Security spending will almost double from $7.1bn last year to $13.5bn in 2006, according to analyst Datamonitor, signalling a channel margin opportunity.
In a report entitled Enterprise Security Product Markets, Datamonitor claimed that much of the spending will go on intrusion detection systems, vulnerability assessment solutions and security management tools.
As security alerts continue to increase, and legislation and regulations force companies in a number of industries to respond to strict policy compliance matters, the demand for security management tools will rocket, the report predicted.
The analyst suggested that companies using the layered security model will drive further spending in this area, as businesses embed more technologies at the perimeter, within the network, on servers and on devices such as PCs and PDAs.
Tough competition has forced vendors to turn to new 'solution models', which has opened up a range of new markets, the analyst claimed.

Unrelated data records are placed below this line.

import Summits.Langlands.Langlands.Statement
import Summits.Langlands.Langlands.Theorems.SoloBlindUniqueness
import Summits.Langlands.Langlands.Theorems.SoloBlindReciprocityTransfer
import Literature.NumberTheory.Automorphic.LocalComponentBJUniqueProofs
import Literature.FieldTheory.AlgClosed.PadicAlgClEquivComplex
import HarnessLib

/-!
# `Langlands` ⇒ local agreement: the quantifier `∀ 𝓡` of the summit is EXACTLY local agreement

`SoloBlind.langlands_of_one_datum` (file `SoloBlindReciprocityTransfer`) showed that summit
`Langlands` follows from non-vacuity, LOCAL AGREEMENT (any two pinned data give the same class to the
local components of the L-algebraic cuspidal `π`) and reciprocity for ONE datum.  This file proves the
converse direction `Langlands → local agreement` (`SoloBlind.recGL_eq_of_globalLanglands`), hence the
characterisation `SoloBlind.langlands_iff_one_datum`:

  `Langlands ↔ ∀ F, (NV) ∧ (LA for n ≥ 1) ∧ ∀ n ≥ 1, ∀ hcpt, ∃ 𝓡₀, (A∃)(𝓡₀) ∧ (B)(𝓡₀)`,

modulo three pieces of Weil–Deligne bookkeeping over the local fields `K_v`, taken as explicit
hypotheses and each a routine consequence of theorems already in the tree:
(WD-A) the Grothendieck–Deligne relation `IsWeilDeligneOfLadic` is covariant under conjugation of
`ρ|_{W_{K_v}}` up to isomorphism (tree: `IsWeilDeligneOfLadic.isEquivalent_holds`, Deligne 1973 §8.4.2,
plus conjugation of the recipe); (WD-B) transport along `ι : ℚ̄_ℓ ≅ ℂ` (`IsTransportAlong`) preserves
isomorphism; (WD-C) the Frobenius-semisimple class `HasFrobSemisimpleClass` is an isomorphism
invariant (tree: `existsUnique_frobSemisimplification_holds`, Deligne 1973 §8.5–8.6).
The argument: for `π` L-algebraic cuspidal and a finite place `v`, pick a prime `ℓ` not below `v`
(`2` or `3`) and `ι`; (A) for `𝓡` and for `𝓡'` give `ρ`, `ρ'` corresponding to `π`; they share the
datum-free Satake clause, so `ρ' = g ρ g⁻¹` (`SoloBlind.isConjugate_of_eventually`: Chebotarev,
Brauer–Nesbitt); local–global compatibility at `v ∤ ℓ` for both, read through (WD-A,B,C), identifies
`rec_𝓡(π_v)` with `rec_𝓡'(π_v')` for the two local components, and local components are unique up
to isomorphism (tree: `hasLocalComponentAt_unique_holds`, Flath 1979).

## References

* P. Deligne, *Les constantes des équations fonctionnelles des fonctions L*, Antwerp II, LNM 349
  (1973), §8.4–8.6. [DeligneAntwerpII1973]
* D. Flath, *Decomposition of representations into tensor products*, Corvallis 1979, Thm. 3–4.
  [FlathCorvallis1979]
* G. Henniart, *Caractérisation de la correspondance de Langlands locale par les facteurs ε de
  paires*, Invent. Math. 113 (1993). [Henniart1993]
* K. Buzzard, T. Gee, LMS Lecture Notes 414 (2014), Conj. 3.2.1–3.2.2. [BuzzardGeeLMS2014]
-/

open scoped MatrixGroups Matrix Classical NumberField
open NumberField IsDedekindDomain Filter Field
open Literature.NumberTheory.Automorphic Literature.NumberTheory.GaloisRepresentations

noncomputable section

namespace Summit.Langlands.Langlands.Theorems

namespace SoloBlind

variable {K : Type} [Field K] [NumberField K] {n : ℕ}

omit [NumberField K] in
/-- At least one of the primes `2`, `3` does not lie below the finite place `v`. [folklore] -/
theorem exists_prime_natCast_not_mem (v : HeightOneSpectrum (𝓞 K)) :
    ∃ ℓ : ℕ, ℓ.Prime ∧ ((ℓ : ℕ) : 𝓞 K) ∉ v.asIdeal := by
  by_contra! h
  have h1 : (1 : 𝓞 K) ∈ v.asIdeal := by
    have e : (((3 : ℕ) : 𝓞 K)) - ((2 : ℕ) : 𝓞 K) = 1 := by norm_num
    rw [← e]
    exact v.asIdeal.sub_mem (h 3 Nat.prime_three) (h 2 Nat.prime_two)
  exact v.isPrime.ne_top ((Ideal.eq_top_iff_one _).2 h1)

/-- Two representations corresponding to the same `π` under two (possibly different) data share the
datum-free Satake clause: common unramified places and Frobenius polynomials almost everywhere.
[cite: BuzzardGeeLMS2014, Conj. 3.2.1] -/
theorem eventually_frobCharpoly_of_corresponds₂ {ℓ : ℕ} [Fact ℓ.Prime] {𝓡 𝓡' : ReciprocityData K}
    {hcpt : isCompact_glFiniteIntegralLevel n K} {ι : PadicAlgCl ℓ ≃+* ℂ}
    {π : AutomorphicRepData (AutomorphyDatum.gl n K hcpt)} {ρ ρ' : FramedGaloisRep K (PadicAlgCl ℓ) n}
    (h : Corresponds 𝓡 ι π ρ) (h' : Corresponds 𝓡' ι π ρ') :
    ∀ᶠ v : HeightOneSpectrum (𝓞 K) in cofinite,
      ρ.IsUnramifiedAt v ∧ ρ'.IsUnramifiedAt v ∧
        ∃ P : Polynomial (PadicAlgCl ℓ), ρ.HasFrobCharpolyAt v P ∧ ρ'.HasFrobCharpolyAt v P := by
  filter_upwards [h.1, h'.1] with v ⟨α, hα, hur, hP⟩ ⟨α', hα', hur', hP'⟩
  obtain rfl : α = α' := π.hasSatakeParamAt_unique_holds hα hα'
  exact ⟨hur, hur', _, hP, hP'⟩

/-- Restriction to the Weil group of `K_v` commutes with conjugation. [folklore] -/
theorem toWeilGroupHom_toLocal_conj {ℓ : ℕ} [Fact ℓ.Prime] (g : GL (Fin n) (PadicAlgCl ℓ))
    (ρ : FramedGaloisRep K (PadicAlgCl ℓ) n) (v : HeightOneSpectrum (𝓞 K)) :
    FramedRep.toWeilGroupHom (FramedGaloisRep.toLocal v (FramedRep.conj g ρ)) =
      (MulAut.conj g).toMonoidHom.comp (ρ.toLocal v).toWeilGroupHom := by
  ext1 w
  simp [FramedRep.toWeilGroupHom_apply, FramedGaloisRep.toLocal_apply]

/-- **Reciprocity for two data forces local agreement on cuspidal local components** — modulo the
Weil–Deligne bookkeeping (WD-A), (WD-B), (WD-C) of the module docstring.  If
`GlobalLanglandsCorrespondenceGLn n K` holds for `𝓡` and for `𝓡'` then for every L-algebraic cuspidal
`π` of `GL_n(𝔸_K)`, every finite `v` and every local component `π_v`,
`rec_𝓡(π_v) = rec_𝓡'(π_v)`. [cite: DeligneAntwerpII1973, §8.4.2] [cite: FlathCorvallis1979, Thm. 3]
[cite: BuzzardGeeLMS2014, Conj. 3.2.2] -/
theorem recGL_eq_of_globalLanglands {𝓡 𝓡' : ReciprocityData K}
    {hcpt : isCompact_glFiniteIntegralLevel n K}
    (hA : ∀ (v : HeightOneSpectrum (𝓞 K)) (ℓ : ℕ) [Fact ℓ.Prime]
      (ρW : WeilGroup (v.adicCompletion K) →* GL (Fin n) (PadicAlgCl ℓ))
      (g : GL (Fin n) (PadicAlgCl ℓ))
      (r r' : WeilDeligneRep (v.adicCompletion K) (PadicAlgCl ℓ) (Fin n → PadicAlgCl ℓ)),
      IsWeilDeligneOfLadic ρW r → IsWeilDeligneOfLadic ((MulAut.conj g).toMonoidHom.comp ρW) r' →
        r.IsEquivalent r')
    (hB : ∀ (v : HeightOneSpectrum (𝓞 K)) (ℓ : ℕ) [Fact ℓ.Prime] (ι : PadicAlgCl ℓ ≃+* ℂ)
      (r r' : WeilDeligneRep (v.adicCompletion K) (PadicAlgCl ℓ) (Fin n → PadicAlgCl ℓ))
      (rℂ rℂ' : WeilDeligneRep (v.adicCompletion K) ℂ (Fin n → ℂ)),
      r.IsEquivalent r' → r.IsTransportAlong (ι : PadicAlgCl ℓ →+* ℂ) rℂ →
        r'.IsTransportAlong (ι : PadicAlgCl ℓ →+* ℂ) rℂ' → rℂ.IsEquivalent rℂ')
    (hC : ∀ (v : HeightOneSpectrum (𝓞 K)) (rℂ rℂ' : WeilDeligneRep (v.adicCompletion K) ℂ (Fin n → ℂ))
      (c c' : Quotient (frobSemisimpleWDSetoid (v.adicCompletion K) n)),
      rℂ.IsEquivalent rℂ' → rℂ.HasFrobSemisimpleClass c → rℂ'.HasFrobSemisimpleClass c' → c = c')
    (h : GlobalLanglandsCorrespondenceGLn n K 𝓡 hcpt) (h' : GlobalLanglandsCorrespondenceGLn n K 𝓡' hcpt)
    (π : CuspidalAutomorphicRepData n K hcpt) (hπ : π.1.IsLAlgebraic) (v : HeightOneSpectrum (𝓞 K))
    (πv : SmoothIrrep (GL (Fin n) (v.adicCompletion K))) (hπv : π.1.HasLocalComponentAt v πv.ρ) :
    (𝓡.llc v).recGL n (IrrClass.mk πv) = (𝓡'.llc v).recGL n (IrrClass.mk πv) := by
  obtain ⟨ℓ, hℓ, hℓv⟩ := exists_prime_natCast_not_mem v
  haveI : Fact ℓ.Prime := ⟨hℓ⟩
  obtain ⟨ι⟩ := PadicAlgCl.nonempty_ringEquiv_complex ℓ
  obtain ⟨ρ, hirr, -, hcorr, -⟩ := h.1 π hπ ℓ ι
  obtain ⟨ρ', -, -, hcorr', -⟩ := h'.1 π hπ ℓ ι
  obtain ⟨g, hg⟩ := isConjugate_of_eventually ρ ρ' hirr (eventually_frobCharpoly_of_corresponds₂ hcorr hcorr')
  obtain ⟨πv₁, r, rℂ, hlc, hWD, -, htr, hcl⟩ := hcorr.2 v
  obtain ⟨πv₂, r', rℂ', hlc', hWD', -, htr', hcl'⟩ := hcorr'.2 v
  have hρ'W : (ρ'.toLocal v).toWeilGroupHom =
      (MulAut.conj g).toMonoidHom.comp (ρ.toLocal v).toWeilGroupHom := by
    rw [← hg]
    exact toWeilGroupHom_toLocal_conj g ρ v
  have e₁ : r.IsEquivalent r' := hA v ℓ _ g r r' (hWD hℓv) (hρ'W ▸ hWD' hℓv)
  have e₂ : rℂ.IsEquivalent rℂ' := hB v ℓ ι r r' rℂ rℂ' e₁ htr htr'
  have e₃ := hC v rℂ rℂ' _ _ e₂ hcl hcl'
  have u₁ : IrrClass.mk πv = IrrClass.mk πv₁ :=
    AutomorphicRepData.hasLocalComponentAt_unique_holds π.1 v πv πv₁ hπv hlc
  have u₂ : IrrClass.mk πv = IrrClass.mk πv₂ :=
    AutomorphicRepData.hasLocalComponentAt_unique_holds π.1 v πv πv₂ hπv hlc'
  calc (𝓡.llc v).recGL n (IrrClass.mk πv) = (𝓡.llc v).recGL n (IrrClass.mk πv₁) := by rw [u₁]
    _ = (𝓡'.llc v).recGL n (IrrClass.mk πv₂) := e₃
    _ = (𝓡'.llc v).recGL n (IrrClass.mk πv) := by rw [← u₂]

/-- **Characterisation of the summit's quantifier over reciprocity data** (modulo (WD-A,B,C) at every
number field): `Langlands` holds iff for every number field `F` (i) a pinned datum exists, (ii) LOCAL
AGREEMENT in every degree `n ≥ 1` — any two pinned data give the same class to the local components of
the L-algebraic cuspidal `π` of `GL_n(𝔸_F)` — and (iii) reciprocity ((A) in existence form and (B))
holds in every degree `n ≥ 1` for ONE datum.  (ii) is, in print, genericity of cuspidal local
components (Shalika 1974) with Henniart's characterisation of the local correspondence on generic
classes (1993); it is not in the tree for `n ≥ 2`.
[cite: Henniart1993, Thm. 1.1] [cite: Shalika1974, Thm. 5.5] [cite: BuzzardGeeLMS2014, Conj. 3.2.2] -/
theorem langlands_iff_one_datum
    (hA : ∀ (F : Type) [Field F] [NumberField F] (n : ℕ) (v : HeightOneSpectrum (𝓞 F)) (ℓ : ℕ)
      [Fact ℓ.Prime] (ρW : WeilGroup (v.adicCompletion F) →* GL (Fin n) (PadicAlgCl ℓ))
      (g : GL (Fin n) (PadicAlgCl ℓ))
      (r r' : WeilDeligneRep (v.adicCompletion F) (PadicAlgCl ℓ) (Fin n → PadicAlgCl ℓ)),
      IsWeilDeligneOfLadic ρW r → IsWeilDeligneOfLadic ((MulAut.conj g).toMonoidHom.comp ρW) r' →
        r.IsEquivalent r')
    (hB : ∀ (F : Type) [Field F] [NumberField F] (n : ℕ) (v : HeightOneSpectrum (𝓞 F)) (ℓ : ℕ)
      [Fact ℓ.Prime] (ι : PadicAlgCl ℓ ≃+* ℂ)
      (r r' : WeilDeligneRep (v.adicCompletion F) (PadicAlgCl ℓ) (Fin n → PadicAlgCl ℓ))
      (rℂ rℂ' : WeilDeligneRep (v.adicCompletion F) ℂ (Fin n → ℂ)),
      r.IsEquivalent r' → r.IsTransportAlong (ι : PadicAlgCl ℓ →+* ℂ) rℂ →
        r'.IsTransportAlong (ι : PadicAlgCl ℓ →+* ℂ) rℂ' → rℂ.IsEquivalent rℂ')
    (hC : ∀ (F : Type) [Field F] [NumberField F] (n : ℕ) (v : HeightOneSpectrum (𝓞 F))
      (rℂ rℂ' : WeilDeligneRep (v.adicCompletion F) ℂ (Fin n → ℂ))
      (c c' : Quotient (frobSemisimpleWDSetoid (v.adicCompletion F) n)),
      rℂ.IsEquivalent rℂ' → rℂ.HasFrobSemisimpleClass c → rℂ'.HasFrobSemisimpleClass c' → c = c') :
    Langlands ↔
      ∀ (F : Type) [Field F] [NumberField F],
        Nonempty (Summit.Langlands.ReciprocityData F) ∧
        (∀ (𝓡 𝓡' : Summit.Langlands.ReciprocityData F) (n : ℕ), 0 < n →
          ∀ (hcpt : isCompact_glFiniteIntegralLevel n F) (π : CuspidalAutomorphicRepData n F hcpt),
            π.1.IsLAlgebraic →
              ∀ (v : HeightOneSpectrum (𝓞 F)) (πv : SmoothIrrep (GL (Fin n) (v.adicCompletion F))),
                π.1.HasLocalComponentAt v πv.ρ →
                  (𝓡.llc v).recGL n (IrrClass.mk πv) = (𝓡'.llc v).recGL n (IrrClass.mk πv)) ∧
        ∀ (n : ℕ), 0 < n → ∀ hcpt : isCompact_glFiniteIntegralLevel n F,
          ∃ 𝓡₀ : Summit.Langlands.ReciprocityData F,
            (∀ π : CuspidalAutomorphicRepData n F hcpt, π.1.IsLAlgebraic →
              ∀ (ℓ : ℕ) [Fact ℓ.Prime] (ι : PadicAlgCl ℓ ≃+* ℂ),
                ∃ ρ : FramedGaloisRep F (PadicAlgCl ℓ) n,
                  ρ.toGaloisRep.IsIrreducible ∧ IsGeometricFramed 𝓡₀ ρ ∧ Corresponds 𝓡₀ ι π.1 ρ) ∧
            GaloisToAutomorphic n 𝓡₀ hcpt := by
  constructor
  · intro h F _ _
    refine ⟨(h F).1, fun 𝓡 𝓡' n hn hcpt π hπ v πv hπv ↦
      recGL_eq_of_globalLanglands (hA F n) (hB F n) (hC F n) ((h F).2 𝓡 n hn hcpt)
        ((h F).2 𝓡' n hn hcpt) π hπ v πv hπv, fun n hn hcpt ↦ ?_⟩
    obtain ⟨𝓡₀⟩ := (h F).1
    exact ⟨𝓡₀, (automorphicToGalois_iff_exists 𝓡₀ hcpt).1 ((h F).2 𝓡₀ n hn hcpt).1,
      ((h F).2 𝓡₀ n hn hcpt).2⟩
  · intro h
    refine langlands_of_exists fun F _ _ ↦ ⟨(h F).1, fun 𝓡 n hn hcpt ↦ ?_⟩
    obtain ⟨𝓡₀, hA₀, hB₀⟩ := (h F).2.2 n hn hcpt
    have hglc : GlobalLanglandsCorrespondenceGLn n F 𝓡 hcpt :=
      globalLanglandsCorrespondenceGLn_of_recGL_eq n F
        (fun π hπ v πv hv ↦ (h F).2.1 𝓡₀ 𝓡 n hn hcpt π hπ v πv hv)
        ⟨(automorphicToGalois_iff_exists 𝓡₀ hcpt).2 hA₀, hB₀⟩
    exact ⟨(automorphicToGalois_iff_exists 𝓡 hcpt).1 hglc.1, hglc.2⟩

end SoloBlind

end Summit.Langlands.Langlands.Theorems

end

Ian Williams, programme manager at Datamonitor's Enterprise Security team, said in the research report: "The more traditional security product markets, such as firewall and antivirus, demonstrated impressive growth in 2002.
"Although some vendors struggled in the face of stiff competition, the overall market increased by about 11 to 12 per cent from year end 2001 to 2002.
"While the market for other products, such as intrusion protection and vulnerability assessment solutions, will see stronger growth over the next few years, they will achieve greater success as part of a more complete security solutions package than by themselves."
Tim Pickard, strategic marketing director at RSA, agreed that the security sector was a "bright spot in IT spending", but he added that another growth area would be security as a driver for e-business.
"Traditionally, security spending has centred on internal enterprise applications or business-to-business applications," he said.
"However, in financial services, healthcare and the public sector, the need to reduce costs, increase sales via online channels, improve users' online experience and broaden access to the efficiency of government services, is driving major implementations of web-based systems."